Laurie: It almost sounds like you like competitions! Do you like competitions?
Alexandra: I used to be nervous, doing competitions. I always told my mom, performances are so much easier for me than competitions, where you can feel the direct competition with other violinists. But now I'm looking at competitions more as performance opportunities. Your aren't just playing for the prize, but you get to play for renowned musicians....So I'm more relaxed about competitions now.
Laurie: I wondered about your mindset, I noticed that you really took control of the situation. What that intentional, is that something you've learned?
Alexandra: It's definitely something I have learned. I guess that's what I'm talking about, when I say that I'm trying to look at it more as a performance opportunity. Instead of going into a competition being humble and trying to be nice to the judges, I look at it as more the opportunity to present myself. When I was preparing for the semi-finals at Sphinx, first of all, I made sure I was very prepared. I felt I was super-prepared in my Mozart, but my Bach, I was a little nervous about because I wasn't expecting them to hear the whole second movement. I was shocked when they did not stop me! But... anything can happen. They could ask for any part of the piece. So this is literally a performance. That's what I was thinking about during the whole semi-final round: Anything could happen. There was seven of us, and they can only choose three. Who knows how they could judge. All I could do was give my best and give a good presentation as well. For me, stage presence is really important because it gets people in the mood; it gets them in the mindset of listening to you and listening to your music. It's almost like reading the program notes before a piece you don't know – you have to prepare people.
Laurie: And how do you do that? How do things shift for you to be able to get into that stage-presence state of mind?
Alexandra: I think about the piece, definitely. For the (William Grant) Still piece ("Here's One,") which was so soulful.
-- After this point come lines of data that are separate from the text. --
/-- `TupleChebyshev` gives Dickson's conjecture for injective families, beyond every bound: the leaf's
argument (`ArtinGenericSplitNecessity.dickson_injective_of_fixedLower`) run with `ε = c𝔖/4`, then the
landed `exists_gt_forall_prime_of_lower` (prime powers are `o(N)` by Chebyshev's `ψ − θ`). -/
theorem dickson_injective_of_tupleChebyshev (hTC : TupleChebyshev) (ht : 1 ≤ t) (a b : Fin t → ℕ)
    (ha : ∀ i, 1 ≤ a i) (hinj : Function.Injective fun i => (a i, b i))
    (hadm : ∀ p : ℕ, p.Prime → ∃ n : ℕ, ¬p ∣ ∏ i, (a i * n + b i)) (M₀ : ℕ) :
    ∃ m : ℕ, M₀ < m ∧ ∀ i, (a i * m + b i).Prime := by
  have hnd : IsNondegenerateSystem (dsys a b) := isNondegenerateSystem_dsys a b ha hinj hadm
  have hSpos : 0 < singularProduct (dsys a b) := singularProduct_dsys_pos a b ha hinj hadm
  set S : ℝ := singularProduct (dsys a b) with hSdef
  obtain ⟨c, hc, hcε⟩ := hTC 1 t le_rfl ht (dsys a b) hnd
  obtain ⟨N₀, hN₀⟩ := hcε (c * S / 4) (by positivity)
  have hlb : ∃ N₁ : ℕ, ∀ N : ℕ, N₁ ≤ N →
      c * S / 2 * N ≤ ∑ m ∈ range (N + 1), ∏ i, (Λ (a i * m + b i) : ℝ) := by
    refine ⟨N₀, fun N hN => ?_⟩
    have h := hN₀ N hN (body N) (convex_body N) (body_subset_realBox N)
    rw [vonMangoldtSum_dsys, pow_one] at h
    have hA : (N : ℝ) ≤ archFactor (dsys a b) (body N) := le_archFactor_dsys a b ha N
    have hAS : c * ((N : ℝ) * S) ≤ c * (archFactor (dsys a b) (body N) * S) :=
      mul_le_mul_of_nonneg_left (mul_le_mul_of_nonneg_right hA hSpos.le) hc.le
    have hN0 : (0 : ℝ) ≤ N := Nat.cast_nonneg N
    have hcSN : 0 ≤ c * S * N := by positivity
    nlinarith
  exact exists_gt_forall_prime_of_lower ht a b ha (by positivity : 0 < c * S / 2) hlb M₀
I was thinking of the lyrics. That piece is actually a transcription from a song that Still wrote. So I was thinking of the lyrics -- he was talking about finding God and being closer to God. Then having to switch to Bach – Bach can be similar – just from an earlier period. It's kind of easy to do that transition from Still to Bach. But going to Mozart, which is so much brighter, I didn't want to appear coming out sleepy from Bach. I was trying to get myself excited without getting too nervous. So it's imagery, and feeling the emotion before you play..
Laurie: It seems like you were really intentional with the order you played them in.
Alexandra: Yes, definitely. At first I was going to play my Mozart concerto first, but I consulted with my teacher, and she said she thought it would be best to end on a high note, ending on the cadenza and the flashy concerto...And I always like doing Bach in the middle. I don't like to start with anything unaccompanied and I don't like to end with anything unaccompanied.
Laurie: What violin you were playing?
Alexandra: I was actually playing my teacher's violin, Almita Vamos' violin, and she plays on a Guadagnini. I was so lucky to be able to have the opportunity to do that. I don't know how to describe it, but it taught me a lot I'm back with my old violin and my old bow, and I'm playing it differently. I'm playing it like it's an amazing Guadagnini!
Laurie: How much time did you get together with that Guad?
Alexandra: I got to play on it from about November until the competition. I live right across the street from (Almita). I go over every day and practice there, because she's usually gone, teaching at Northwestern. So I had a lot of time on it, it was really nice.
Laurie: How long have you been taking from Almita Vamos?
Alexandra: ...and Roland, I study with both of them.
Laurie: The Vami.
Alexandra: (She laughs) I actually moved (to Chicago) this fall, I started this semester. I studied with her over the summer at Chautauqua, and then I became a student of the Music Institute of Chicago and I moved in in September.
Laurie: How has that changed things for you? What are the Vamoses like?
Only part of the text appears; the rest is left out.